Di era modern, tokoh global seperti Prof. Fazlun Khalid, pendiri Islamic Foundation for Ecology and Environmental Sciences, menjadi ikon gerakan Islam dan ekologi. Abdul Hakim Murad dan Syekh Ali Jum’ah pun menyerukan bahwa menjaga bumi adalah ibadah. Di Indonesia, KH. Ali Yafie, KH. Sahal Mahfudz, dan KH. Abdurrahman Wahid (Gus Dur) memperjuangkan ekoteologi Islam yang ramah lingkungan dan penuh toleransi. Mereka menegaskan bahwa lingkungan adalah bagian dari maqashid syariah, yaitu perlindungan jiwa dan kehidupan.

KH Ali Maksum, ulama karismatik dari Krapyak, pernah berkata, “Nek ra gelem ngresiki, ojo ngregeti” kalau tidak mau membersihkan, jangan mengotori. Ini bukan sekadar petuah, tapi filosofi hidup yang menuntun santri dan masyarakat untuk bertanggung jawab terhadap lingkungan. Nilai ini kini menjadi denyut nadi gerakan Krapyak Peduli Sampah.

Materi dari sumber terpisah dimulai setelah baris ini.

import Summits.Ventures.HodgeRepro2.T5BergmanSchurGeneral

/-!
# The matrix coefficients of the coherent states in closed form, and the integral formula
`∫_G |j(g⁻¹, w)|^{-2k} dμ_R = (1 - |w|²)^{-k}/(k-1)`

The coherent states `K_z(w) = (1 - z̄ w)^{-k}` (`T5BergmanKernel.kernel`) reproduce: `⟨f, K_w⟩_k = π/(k-1) f(w)`.
Hence every matrix coefficient against a coherent state is a VALUE of the translated vector
(`matrixCoeff_kernel_right`: `⟨π_k(g) f, K_w⟩_k = π/(k-1) (π_k(g) f)(w)`), and for two coherent states
(`matrixCoeff_kernel_kernel`, `matrixCoeff_kernel_kernel_explicit`)

  `⟨π_k(g) K_z, K_w⟩_k = π/(k-1) · a_z^k · j((g s_z)⁻¹, w)^{-k}`,   `a_z = mat (sec z) 0 0`, `|a_z|² = (1-|z|²)⁻¹`.

The general Schur relation then evaluates an explicit integral over `SU(1,1)` (`integral_norm_act_kernel_sq`,
`integral_norm_denom_inv_pow`):

  `∫_G |j(g⁻¹, w)|^{-2k} dμ_R(g) = (1 - |w|²)^{-k} / (k-1)`   for every `w ∈ 𝔻`, `k ≥ 2`,

the `w = 0` case being the lowest-weight formal-degree relation
`T5BergmanRuhlModel.integral_norm_ruhlInner_lowest_act_sq`.

Blind lane: Mathlib + the HodgeRepro2 prefix only; no sorry; axioms ⊆ {propext, Classical.choice,
Quot.sound}.
-/

namespace Summit.Ventures.HodgeRepro2.T5BergmanCoherentStates

open MeasureTheory MeasureTheory.Measure Metric Filter Topology
open T5PoincareDensity T5SU11Unimodular T5SU11Fibration T5HaarCircle T5SU11CoefficientL2
open T5BergmanCoefficient T5BergmanPairing T5BergmanUnitary T5BergmanFourier T5BergmanKernel
  T5BergmanParseval T5BergmanActStable T5BergmanMatrixCoeff T5BergmanSchur T5BergmanCoeffL2
  T5BergmanSchurGeneral
open scoped Real

/-! ### The reproducing property in matrix-coefficient form -/

/-- `⟨π_k(g) f, K_w⟩_k = π/(k-1) · (π_k(g) f)(w)` for holomorphic `f ∈ A_k`, `w ∈ 𝔻`. -/
theorem matrixCoeff_kernel_right (k : ℕ) (hk : 2 ≤ k) (f : ℂ → ℂ) (hf : DifferentiableOn ℂ f (ball 0 1))
    (hfint : IntegrableOn (fun w => ‖f w‖ ^ 2 * (1 - ‖w‖ ^ 2) ^ (k - 2)) (ball (0 : ℂ) 1))
    {w : ℂ} (hw : w ∈ ball (0 : ℂ) 1) (g : SU11) :
    matrixCoeff k f (kernel k w) g = ((π / ((k : ℝ) - 1) : ℝ) : ℂ) * act k g f w := by
  unfold matrixCoeff
  exact pairing_kernel k hk _ (act k g f) (hasSum_taylor _ (differentiableOn_act k g f hf))
    (integrableOn_act k hk g f hf hfint) hw

/-- **Two coherent states**: `⟨π_k(g) K_z, K_w⟩_k = π/(k-1) · (π_k(g) K_z)(w)`. -/
theorem matrixCoeff_kernel_kernel (k : ℕ) (hk : 2 ≤ k) {z w : ℂ} (hz : z ∈ ball (0 : ℂ) 1)
    (hw : w ∈ ball (0 : ℂ) 1) (g : SU11) :
    matrixCoeff k (kernel k z) (kernel k w) g =
      ((π / ((k : ℝ) - 1) : ℝ) : ℂ) * act k g (kernel k z) w :=
  matrixCoeff_kernel_right k hk (kernel k z) (differentiableOn_kernel k hz) (integrableOn_kernel k hz)
    hw g

/-- **Closed form**: `⟨π_k(g) K_z, K_w⟩_k = π/(k-1) · a_z^k · j((g s_z)⁻¹, w)^{-k}` with `a_z = mat (sec z) 0 0`
(the coherent state is the translate `a_z^k π_k(s_z) 1` of the lowest-weight vector). -/
theorem matrixCoeff_kernel_kernel_explicit (k : ℕ) (hk : 2 ≤ k) {z w : ℂ} (hz : z ∈ ball (0 : ℂ) 1)
    (hw : w ∈ ball (0 : ℂ) 1) (g : SU11) :
    matrixCoeff k (kernel k z) (kernel k w) g =
      ((π / ((k : ℝ) - 1) : ℝ) : ℂ) * ((mat (sec z) 0 0) ^ k * (denom (mat (g * sec z)⁻¹) w)⁻¹ ^ k) := by
  rw [matrixCoeff_kernel_eq k hz (kernel k w) g]
  have h := matrixCoeff_kernel_right k hk lowest (differentiableOn_const 1)
    (by simpa [lowest] using integrableOn_monomial k 0) hw (g * sec z)
  rw [matrixCoeff_lowest] at h
  rw [h, act_lowest_apply]
  ring

/-! ### The integral formula -/

variable [MeasurableSpace Circle] [BorelSpace Circle]

/-- **Schur for the coherent states, evaluated**:
`∫_G |(π_k(g) K_z)(w)|² dμ_R(g) = (1-|z|²)^{-k} (1-|w|²)^{-k} / (k-1)`. -/
theorem integral_norm_act_kernel_sq (k : ℕ) (hk : 2 ≤ k) {z w : ℂ} (hz : z ∈ ball (0 : ℂ) 1)
    (hw : w ∈ ball (0 : ℂ) 1) :
    ∫ g, ‖act k g (kernel k z) w‖ ^ 2 ∂ruhl =
      (1 - ‖z‖ ^ 2)⁻¹ ^ k * (1 - ‖w‖ ^ 2)⁻¹ ^ k / ((k : ℝ) - 1) := by
  have hk1 : (0 : ℝ) < (k : ℝ) - 1 := by
    have : (2 : ℝ) ≤ k := by exact_mod_cast hk
    linarith
  have hπ : (0 : ℝ) < π := Real.pi_pos
  have hs := schur k hk (kernel k z) (kernel k w) (differentiableOn_kernel k hz) (integrableOn_kernel k hz)
    (differentiableOn_kernel k hw) (integrableOn_kernel k hw)
  have e : ∀ g : SU11, ‖pairing k (act k g (kernel k z)) (kernel k w)‖ ^ 2 =
      (π / ((k : ℝ) - 1)) ^ 2 * ‖act k g (kernel k z) w‖ ^ 2 := by
    intro g
    have := matrixCoeff_kernel_kernel k hk hz hw g
    unfold matrixCoeff at this
    rw [this, norm_mul, mul_pow, Complex.norm_real, Real.norm_eq_abs, sq_abs]
  simp_rw [e] at hs
  rw [integral_const_mul, pairing_kernel_self k hk hz, pairing_kernel_self k hk hw] at hs
  simp only [Complex.re_ofReal_mul, Complex.ofReal_re] at hs
  have hc : (π / ((k : ℝ) - 1)) ^ 2 ≠ 0 := by positivity
  rw [eq_div_iff hk1.ne'] at hs ⊢
  apply mul_left_cancel₀ hc
  linear_combination hs

omit [MeasurableSpace Circle] [BorelSpace Circle] in
/-- `K_0 = 1`, the lowest-weight vector. -/
lemma kernel_zero (k : ℕ) : kernel k 0 = lowest := by
  funext w
  simp [kernel, lowest]

/-- **The integral formula**: `∫_G |j(g⁻¹, w)|^{-2k} dμ_R(g) = (1 - |w|²)^{-k} / (k-1)` for `w ∈ 𝔻`, `k ≥ 2`
(the case `z = 0` of `integral_norm_act_kernel_sq`; `w = 0` is the lowest-weight formal-degree relation). -/
theorem integral_norm_denom_inv_pow (k : ℕ) (hk : 2 ≤ k) {w : ℂ} (hw : w ∈ ball (0 : ℂ) 1) :
    ∫ g, (‖denom (mat g⁻¹) w‖⁻¹) ^ (2 * k) ∂ruhl = (1 - ‖w‖ ^ 2)⁻¹ ^ k / ((k : ℝ) - 1) := by
  have h := integral_norm_act_kernel_sq k hk (mem_ball_self one_pos) hw
  rw [kernel_zero] at h
  simp only [norm_zero, zero_pow two_ne_zero, sub_zero, inv_one, one_pow, one_mul] at h
  rw [← h]
  congr 1
  funext g
  rw [act_lowest_apply, norm_pow, norm_inv, ← pow_mul, mul_comm]

end Summit.Ventures.HodgeRepro2.T5BergmanCoherentStates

Gerakan ini berangkat dari kegelisahan atas banyaknya sampah yang dihasilkan pondok dan masyarakat sekitar. Dengan prinsip “Sampah Hari Ini Selesai Hari Ini,” para santri, ustadz, dan masyarakat dilibatkan dalam manajemen sampah yang terintegrasi: pemilahan, pengolahan, hingga edukasi lingkungan. Melalui berbagai pendekatan kreatif—baik secara agama, sosial, maupun ekonomi. Krapyak Peduli Sampah telah berhasil menurunkan volume sampah dari dua ton per hari menjadi sekitar seratus kilogram saja.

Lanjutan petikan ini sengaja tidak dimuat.